#### [Task description]
Look through the records below, and whenever a line contains "LabelledWeightsTwistPeriods", copy it.
[[ Supplied material open ]]
import Literature.NumberTheory.GaloisRepresentations.LabelledWeightsTwistPeriods
import Literature.NumberTheory.GaloisRepresentations.LabelledWeightsRankOneBaseChange
import Literature.NumberTheory.PAdicHodge.RankOneEmbeddingEvaluation
import HarnessLib

/-!
# The corner unit of a rank-one period and the twisting theorem for labelled weights

Let `F/ℚ_p` be a field with a period-ring datum `𝔅` of `Γ_F = Gal(F̄/F)` over `F/ℚ_p` and a
`Γ_F`-equivariant section `ι : F̄ → B` over `F` with `ι(F̄) ⊆ Fil^0 B` (for `B = B_dR(F)`:
`F̄ ⊆ B_dR⁺`).  For a finite coefficient field `E₀/ℚ_p` write `R₀ = (Fin 1 → E₀) ⊗_{ℚ_p} B` and
`ev_j : R₀ → B`, `j : E₀ → F̄` a `ℚ_p`-embedding, for the evaluations of the accepted
`RankOneEmbeddingEvaluation` (jointly injective, reading the filtration).

## Main results

* `evalEmb_mul`, `exists_forall_evalEmb_eq` — the evaluations are multiplicative and **jointly
  surjective**: every family `(t_j)_j ∈ B^{Hom(E₀,F̄)}` is the family of evaluations of some
  `y ∈ R₀` (the embeddings matrix is invertible, `disc(E₀/ℚ_p) ≠ 0`); with joint injectivity this is
  the decomposition `R₀ ≅ ∏_j B` of [FontaineAsterisque223III, Exp. III Prop. 1.5.2].
* `perMul_coeffIncl_eq_zero_of_ne` — **off-label corners kill the `τ`-isotypic part**: if
  `e ∈ R₀` is supported at ONE embedding `j` NOT over the label `τ₀ : F → E₀`
  (`(c ⊗ 1) e = (1 ⊗ ι(j c)) e` for all `c ∈ E₀`), then `e · x = 0` for every `x` in the
  `τ`-isotypic part of `M ⊗_{ℚ_p} B` over ANY coefficient field `E ⊇ E₀`, `τ = (E₀ ⊆ E) ∘ τ₀`
  (`B` acts injectively through the unit `ι(a - j(τ₀ a))`).
* `exists_twistUnit` — **the corner unit**: if `d₀ ∈ R₀` has `ev_j d₀ = 0` off `τ₀` and
  `ev_j d₀` invertible with inverse in `Fil^{-k} B` over `τ₀`, there is `u₀ ∈ R₀ ∩ (E₀ ⊗ Fil^{-k})`
  with `(u₀ d₀) · x = x` on the `τ`-isotypic part of `M ⊗ B` over every `E ⊇ E₀`.
* `labelledHodgeTateWeights_twist_of_generator` — **the twisting theorem**: for a rank-one
  `rE₀ : Γ_F → GL₁(E₀)` and `d₀ ∈ D_{τ₀}(rE₀) ∩ (E₀ ⊗ Fil^k) ∖ (E₀ ⊗ Fil^{k+1})` (a generator of
  exact `τ₀`-weight `k`), and any `E`-representation `ρ` on `M` over a coefficient field `E ⊇ E₀`,
  the twist `ρ' = det rE₀ · ρ` has **`HT_τ(ρ') = HT_τ(ρ) + k`**, provided every element of
  `Fil^i B ∖ Fil^{i+1} B` has an inverse in `Fil^{-i} B` (true in the field `B_dR`).  This is
  Patrikis' `HT_τ(ρ ⊗ χ) = HT_τ(ρ) + HT_τ(χ)` [Patrikis2019, §2.3.1, §2.7.1] for a de Rham
  character `χ`, in the abstract form consumed by `LabelledWeightsTwistSchema`.

The proof of the last theorem feeds the corner unit into the accepted abstract twisting theorem
`PeriodRingData.labelledHodgeTateWeights_of_twistUnit` (`LabelledWeightsTwistPeriods`); the
exactness `ev_j d₀ ∉ Fil^{k+1}` at EVERY embedding over `τ₀` is transported along the
`Γ_F`-orbit of embeddings over a label (`exists_absGalEmbComp_eq`, `evalEmb_absGalEmbComp`).

## References
* [FontaineAsterisque223III] J.-M. Fontaine, *Représentations p-adiques semi-stables*,
  Astérisque 223, Exp. III §1.5, Prop. 1.5.2.
* [Patrikis2019] S. Patrikis, *Variations on a theorem of Tate*, Mem. AMS 1238, §2.3.1, §2.7.1.
-/

noncomputable section

open Field Matrix TensorProduct
open scoped MatrixGroups TensorProduct

namespace Literature.NumberTheory.PAdicHodge

open Literature.NumberTheory.GaloisRepresentations

namespace RankOneLabelledWeights

-- Mathlib's own global value of `maxSynthPendingDepth` (see `PeriodRingData.rank_D_le`); the large
-- tensor types also need a higher instance-synthesis budget.
set_option maxSynthPendingDepth 3
set_option synthInstance.maxHeartbeats 200000

variable {F : Type} [Field F] {p : ℕ} [Fact p.Prime] [Algebra ℚ_[p] F]
  (𝔅 : PeriodRingData.{0, 0, 0, 0} (absoluteGaloisGroup F) ℚ_[p] F)
  (ι : AlgebraicClosure F →+* 𝔅.B)
  {E : Type} [Field E] [Algebra ℚ_[p] E]
  (j : E →ₐ[ℚ_[p]] AlgebraicClosure F)
  (hιq : ∀ c : ℚ_[p], algebraMap ℚ_[p] 𝔅.B c = ι (algebraMap ℚ_[p] (AlgebraicClosure F) c))

/-! ### The evaluations are ring homomorphisms and jointly surjective -/

/-- `ev_j` is multiplicative. [cite: FontaineAsterisque223III, Exp. III §1.5] -/
theorem evalEmb_mul (x y : (Fin 1 → E) ⊗[ℚ_[p]] 𝔅.B) :
    evalEmb 𝔅 ι j hιq (x * y) = evalEmb 𝔅 ι j hιq x * evalEmb 𝔅 ι j hιq y := by
  induction x using TensorProduct.induction_on with
  | zero => rw [zero_mul, map_zero, zero_mul]
  | tmul m b =>
    induction y using TensorProduct.induction_on with
    | zero => rw [mul_zero, map_zero, mul_zero]
    | tmul m' b' =>
      rw [Algebra.TensorProduct.tmul_mul_tmul, evalEmb_tmul, evalEmb_tmul, evalEmb_tmul, Pi.mul_apply,
        map_mul, map_mul, mul_mul_mul_comm]
    | add y z hy hz => rw [mul_add, map_add, map_add, hy, hz, mul_add]
  | add x z hx hz => rw [add_mul, map_add, map_add, hx, hz, add_mul]

/-- `ev_j 1 = 1`. [cite: FontaineAsterisque223III, Exp. III §1.5] -/
theorem evalEmb_one : evalEmb 𝔅 ι j hιq 1 = 1 := by
  rw [Algebra.TensorProduct.one_def, evalEmb_tmul, Pi.one_apply, map_one, map_one, one_mul]

/-- `ev_j (1 ⊗ b) = b`. [cite: FontaineAsterisque223III, Exp. III §1.5] -/
theorem evalEmb_one_tmul (b : 𝔅.B) : evalEmb 𝔅 ι j hιq ((1 : Fin 1 → E) ⊗ₜ[ℚ_[p]] b) = b := by
  rw [evalEmb_tmul, Pi.one_apply, map_one, map_one, one_mul]

/-- `ev_{j'} (c ⊗ 1) = ι(j' c)` for the constant vector `c`. [cite: FontaineAsterisque223III, Exp. III §1.5] -/
theorem evalEmb_const_tmul_one (c : E) :
    evalEmb 𝔅 ι j hιq ((fun _ : Fin 1 => c) ⊗ₜ[ℚ_[p]] (1 : 𝔅.B)) = ι (j c) := by
  rw [evalEmb_tmul, mul_one]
[[ Supplied material closed ]]
#### [Your solution]
import Literature.NumberTheory.GaloisRepresentations.LabelledWeightsTwistPeriods
`PeriodRingData.labelledHodgeTateWeights_of_twistUnit` (`LabelledWeightsTwistPeriods`); the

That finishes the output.